import Mathlib
import Summits.Ventures.HodgeRepro2.Hypothesis

/-!
# T4Isometry — sub-claim B1 (the group + hermitian space + signatures): the isometries of Lemma B1.4.1

Kernel annex of route/T4-B1-p3.md, Lemma B1.4.1 (i)–(ii) and Lemma B1.2.3 (cell pub-hodge-repro2,
owner p3). The hermitian forms used there are diagonal, H_α := diag(1, 1, α) with α in the fixed field
of the CM involution ρ, and the local isometries «diag(1, 1, x^{-1})» between H_α and H_{α/N(x)},
N(x) = x·ρ(x), are the matrix identity proved here against p2's conventions (`conjTransposeK`,
`IsHermitianForm`, `unitaryGroup` of Hypothesis.lean; column vectors, g* H g). Consequences:
* `isometric_diagonal_of_isNorm`: if α = x·ρ(x) is a norm, H_α is isometric to H_1 = I₃ — Lemma
  B1.4.1 (i): at every place where α is a local norm, W_v ≅ V_v; and (ii): if α/a₀ = N(y), H_α ≅ H_{a₀}.
* `isHermitianForm_diagonalForm`: H_α is hermitian for ρ α = α (Lemma B1.2.3, Lemma B1.4.1).
* `det_diagonalForm`: det H_α = α — the «hermitian determinant» of Def. C.3 / Gross §3 in the
  standard basis (Lemma B1.2.3).
* `det_conj_eq_norm_mul_det`: under a change of basis P the determinant is multiplied by
  det P · ρ(det P) = N(det P) — the basis-independence of the determinant class (Lemma B1.2.3).
The statements are over the CM field K itself; at a place v the same identities hold verbatim in
F_v (they are polynomial identities in the entries), which is how Lemma B1.4.1 uses them.
Axioms: standard.
-/

namespace Summit.Ventures.HodgeRepro2.T4Isometry

open Summit.Ventures.HodgeRepro2.ShimuraData Matrix

variable {K : Type*} [Field K] [NumberField K] [NumberField.IsCMField K]

/-- The diagonal hermitian form diag(1, 1, α) of Lemmas B1.2.3 / B1.4.1. -/
def diagonalForm (α : K) : Matrix (Fin 3) (Fin 3) K := diagonal ![1, 1, α]

/-- The change-of-basis matrix diag(1, 1, x⁻¹) of Lemma B1.4.1 (i)–(ii). -/
def scaleThird (x : K) : Matrix (Fin 3) (Fin 3) K := diagonal ![1, 1, x⁻¹]

/-- ρ-conjugate transpose of a diagonal matrix is the diagonal matrix of the ρ-conjugates. -/
theorem conjTransposeK_diagonal (d : Fin 3 → K) :
    conjTransposeK K (diagonal d) = diagonal (fun i => ρ K (d i)) := by
  unfold conjTransposeK
  rw [diagonal_map (map_zero (ρ K)), diagonal_transpose]

/-- diag(1, 1, α) is a hermitian form when α is fixed by ρ (α ∈ K⁺) — Lemma B1.2.3. -/
theorem isHermitianForm_diagonalForm (α : K) (hα : ρ K α = α) :
    IsHermitianForm K (diagonalForm α) := by
  unfold IsHermitianForm diagonalForm
  rw [conjTransposeK_diagonal]
  congr 1
  funext i
  fin_cases i <;> simp [hα]

omit [NumberField K] [NumberField.IsCMField K] in
/-- det diag(1, 1, α) = α: the hermitian determinant of Lemma B1.2.3 in the standard basis. -/
theorem det_diagonalForm (α : K) : (diagonalForm α).det = α := by
  unfold diagonalForm
  rw [det_diagonal, Fin.prod_univ_three]
  simp

/-- The matrix identity behind Lemma B1.4.1 (i)–(ii): diag(1, 1, x⁻¹)* · diag(1, 1, α) ·
diag(1, 1, x⁻¹) = diag(1, 1, α / (x·ρ(x))) for x ≠ 0. -/
theorem conjTransposeK_scaleThird_mul (α x : K) (hx : x ≠ 0) :
    conjTransposeK K (scaleThird x) * diagonalForm α * scaleThird x
      = diagonalForm (α / (x * ρ K x)) := by
  unfold scaleThird diagonalForm
  rw [conjTransposeK_diagonal, diagonal_mul_diagonal, diagonal_mul_diagonal]
  congr 1
  funext i
  have hρx : ρ K x ≠ 0 := (map_ne_zero (ρ K)).mpr hx
  fin_cases i
  · simp
  · simp
  · simp
    field_simp

/-- Change of basis: for any P, det(P* H P) = N(det P) · det H with N(z) = z·ρ(z) — the
basis-independence of the determinant class of Lemma B1.2.3 (Def. C.3; Gross §3). -/
theorem det_conj_eq_norm_mul_det {m : ℕ} (H P : Matrix (Fin m) (Fin m) K) :
    (conjTransposeK K P * H * P).det = (P.det * ρ K P.det) * H.det := by
  unfold conjTransposeK
  have hmap : (P.map ⇑(ρ K)).det = ρ K P.det := by
    rw [AlgEquiv.map_det (ρ K) P]
    rfl
  rw [det_mul, det_mul, det_transpose, hmap]
  ring

/-- Lemma B1.4.1 (i): if α = x·ρ(x) is a norm, the forms diag(1, 1, α) and I₃ = diag(1, 1, 1) are
isometric, the isometry being diag(1, 1, x⁻¹). -/
theorem isometric_diagonal_of_isNorm (α x : K) (hx : x ≠ 0) (hα : α = x * ρ K x) :
    conjTransposeK K (scaleThird x) * diagonalForm α * scaleThird x = diagonalForm 1 := by
  rw [conjTransposeK_scaleThird_mul α x hx, hα]
  congr 1
  exact div_self (mul_ne_zero hx ((map_ne_zero (ρ K)).mpr hx))

/-- Lemma B1.4.1 (ii): if α / a₀ = y·ρ(y) is a norm, diag(1, 1, α) and diag(1, 1, a₀) are isometric
via diag(1, 1, y⁻¹). -/
theorem isometric_diagonal_of_div_isNorm (α a₀ y : K) (hy : y ≠ 0) (ha₀ : a₀ ≠ 0)
    (h : α / a₀ = y * ρ K y) :
    conjTransposeK K (scaleThird y) * diagonalForm α * scaleThird y = diagonalForm a₀ := by
  have hα : α ≠ 0 := by
    intro h0
    rw [h0, zero_div] at h
    exact mul_ne_zero hy ((map_ne_zero (ρ K)).mpr hy) h.symm
  rw [conjTransposeK_scaleThird_mul α y hy]
  congr 1
  rw [← h]
  field_simp

omit [NumberField K] [NumberField.IsCMField K] in
/-- The isometry diag(1, 1, x⁻¹) is invertible (x ≠ 0): it is a genuine change of basis. -/
theorem det_scaleThird (x : K) : (scaleThird x).det = x⁻¹ := by
  unfold scaleThird
  rw [det_diagonal, Fin.prod_univ_three]
  simp

end Summit.Ventures.HodgeRepro2.T4Isometry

• ASSIGNMENT: Taking the material above, extract exactly and only the lines from the line with "B1.4.1 (i): at" to the line with "standard basis (Lemma B1.2.3).", inclusive of both.

• EXPECTED ANSWER:
  B1.4.1 (i): at every place where α is a local norm, W_v ≅ V_v; and (ii): if α/a₀ = N(y), H_α ≅ H_{a₀}.
* `isHermitianForm_diagonalForm`: H_α is hermitian for ρ α = α (Lemma B1.2.3, Lemma B1.4.1).
* `det_diagonalForm`: det H_α = α — the «hermitian determinant» of Def. C.3 / Gross §3 in the
  standard basis (Lemma B1.2.3).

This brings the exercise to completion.